Machine Learning Classifier Using Blood Count Parameters and Erythropoietin to Predict JAK2 Mutations in Patients With Erythrocytosis

Arch Pathol Lab Med. 2025 Apr 28. doi: 10.5858/arpa.2023-0262-OA. Online ahead of print.

Abstract

Context.—: Differentiating polycythemia vera from other causes of erythrocytosis is a diagnostic challenge. Although most patients with polycythemia vera have Janus kinase 2 (JAK2) mutations, extensive testing is impractical because this is an uncommon cause of erythrocytosis. Identifying polycythemic patients most likely to benefit from JAK2 testing would improve use of this test.
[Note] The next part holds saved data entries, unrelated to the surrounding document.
import Summits.QuantumFields.YangMills.Theorems.BalabanUVNodesN07ShearedFrameLetters
import Summits.QuantumFields.YangMills.Theorems.BalabanUVNodesN07DbarDictionaryTransfer
import Summits.QuantumFields.YangMills.Theorems.BalabanUVNodesK0Stub1DoubleBarFramesSU
import Summits.QuantumFields.YangMills.Theorems.UnitScaleTiltProp8ChartDoubleBarOneStep
import HarnessLib

/-!
# N07 [B11] (= [15] = [Balaban1985Variational]) Sect. F — plan g93 WORD A3⁵ = ρ3, (c-iii) part 2: **THE (L1″) FRAME BRIDGE FROM FLAT READS** — generic `P` with `L ≥ 13`, `N ≥ 1`:
# for an `SU(N)` fine field `U` within `s₀` of `1` on the fine bonds under a set `T` of top sites (level `j ≤ m+K`) and EVERY family `V` of UST's accumulated double-bar frames of `U♮`,
# `‖V_i(z) − S_i(U)(z)‖ ≤ φ_i` at every site `z` of level `i ≤ j` lying under `T`, `S = shearRIter` ([3] (85)) for the averaging of record, the averaged contour datum of [I] (0.11) and
# `exp[mean log]`; the letters of ✓`…N07DbarFrameTowerBridge.norm_accFrame_sub_shearRIter_le` are ALL discharged from `s₀`: `p_i := 8σ_i`, `t_i := 12σ_i`, `σ_i := 120ℓ²Lⁱs₀`
# (`ℓ = (d+2)L`), under four numeric guards at the top level; `φ` is any majorant closing (L1″)'s recursion (closed form in part 3)

Cell `pub-ymgap`, seat `pub-ymgap-dag-n07-e` g30 (FAN-OUT §N07 row s3; LANE OWNER of the K0 road chart side).  `--kind proof --supports stmt-QuantumFields-20541 --as helper` (K0⁷);
count-neutral; THEOREMS ONLY (0 `def`).  [3] = [Balaban1985Averaging]; [I] = [Balaban1987RG1]; [15] = [Balaban1985Variational]; [4] = [Balaban1984PropagatorsII].

WHY.  Under ρ3 the chart reads `U̿(U^u)♮ = Ψ⁻¹·[ρ̄⁻¹]·Ū_eml((U^{h̄w})♮)·[ρ̄]·Ψ` (MODULE 93′ ✓p742869) with `Ψ = S⁻¹V`; `‖Ψ − 1‖ = ‖V − S‖` is (L1″)'s `φ`.  (L1″) asks, at the good sites, for:
the dictionary `Ū^{(i)}_{eml}(U♮) = (M^iU)♮` on block bonds, unitarity of `V`, Federbush-small stair families of `M^iU` with relative deviation `p_i`, and print's sheared one-block family
within `t_i`.  At the record `U := U^u` (the Landau copy), and (T1)∕(T2) give `‖U^u(b) − 1‖ ≤ s₀` on the fine region under print's window; everything else is UST's flat near-flatness
(`norm_emlIterU_sub_one_le_of_reads`: level-`i` averages within `30ℓLⁱs₀`, k-uniformly), the guarded∕unguarded dictionary (dag-n07-w2's induction, here for a SET of top sites),
UST's stair window (`norm_holT_stair_sub_one_le`: stairs within `4ℓ·30ℓLⁱs₀ =: σ_i`), k0-s1-w1's `suN_vframeU_dbarIterU` (frames in `SU(N)`), and part 1's letters
(✓`…N07ShearedFrameLetters.sheared_family_letters` with `s_i := (5∕2)σ_i`, closed by `L ≥ 13`: `(5∕2 + 24 + 1152σ_i)·σ_i ≤ (5∕2)·L·σ_i`).

WHAT IS PROVED (sorry-free; axioms standard; generic `P`).
* §1 ★★ `emlIterU_unitsField_eq_iter_of_reads_set` — dag-n07-w2's dictionary `emlIterU_unitsField_eq_iter_of_reads` with the read territory a SET `T` of top sites (proof verbatim, the
  two-point set `{e₋, e₊}` replaced by `T`): for `i ≤ j` and every `i`-bond under `T`, `Ū^{(i)}_{eml}(U♮)(b) = (M^iU)♮(b)` and `‖M^iU(b) − 1‖ ≤ 30ℓLⁱs₀`.
* §2 the good region `z ↦ (every fine site over z has its j-block point in T)` is closed under centres and block sites (`good_emb`, `good_blockSite`, `good_of_blockOf`); ★ `val_accFrame_mem_unitary`
  (UST's accumulated frames are unitary on it, induction with `suN_vframeU_dbarIterU`); ★ `norm_stairFamily_iter_sub_one_le` (the stair letter `σ_i = 120ℓ²Lⁱs₀`).
* §3 ★★★ `norm_accFrame_sub_shearRIter_le_of_reads` — (L1″) with every structural hypothesis discharged from the reads; remaining displayed: the four guards
  `8·3800·ℓ²·Lʲ·s₀ ≤ 1`, `30ℓ²Lʲs₀ < δ_N`, `24σ_j < δ_F`, `12σ_j < δ_N` and the majorant `φ` with its recursion and `24σ_i + 3φ_i ≤ 1∕24`.
HONEST SCOPE: bookkeeping over landed UST ∕ k0-s1 ∕ n07-w2 lemmas and parts 1 + (L1″); nothing of [15]∕[3]∕[I] analysis asserted beyond them; the record instantiation (`U := U^u`, `T :=`
print's window, `s₀` from (T1)∕(T2)) is the consumer's one-liner; K0⁷ NOT closed; N07 NOT discharged; counts unmoved; one finite 𝕋⁴ programme at fixed ε — the route closes the conditional
finite-𝕋⁴ rung `BalabanLadder.UV` ONLY; the YM mass gap (Clay) is NOT proved by any of this; nothing continuum ∕ ℝ⁴ ∕ OS.  No `def`, no `instance`, no `notation`, no `sorry`.

References: [3] (8)–(11) p. 19, (26)–(27) p. 22, (78)–(81) p. 30, (85) p. 31, (92) p. 31, (97)–(100) p. 32, (110) p. 34, Prop. 4 (134)–(135) p. 38; [I] (0.3)–(0.11) pp. 252–253;
[15] (150)–(154) pp. 301–302; [4] (1.18) p. 221.
-/

set_option autoImplicit false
Objective.—: To develop an artificial intelligence analysis/machine learning classifier using blood count parameters and erythropoietin to predict JAK2 results in patients with erythrocytosis.

Design.—: Results from the Veterans Affairs data warehouse were used for training and validation. Cases with JAK2 results and hemoglobin values 15 g/dL or higher and 17 g/dL or higher in females and males respectively were included. Erythropoietin was optional. The highest performing model was evaluated with an out-of-sample data set.

Results.—: Among 31 models trained on data from 8479 individuals, including 540 (6.4%) positive for JAK2, Light Gradient Boosted Trees Classifier performed best. When applied to 330 out-of-sample cases with 9 (2.7%) positive for JAK2, the classifier's sensitivity, specificity, positive predictive value, and negative predictive value, were 100%, 92.8%, 28.1%, and 100%, respectively. Among a subset of 183 out-of-sample cases, the model's algorithm would have potentially reduced JAK2 testing by 89% compared with 50% to 62% reduction using previously reported rule-based systems that similarly used blood count parameters. Platelet count had the greatest impact on the model, followed by relative distribution width and erythropoietin.

Conclusions.—: These results show that a machine learning classifier may be beneficial as a decision support aid for JAK2 testing in polycythemic patients.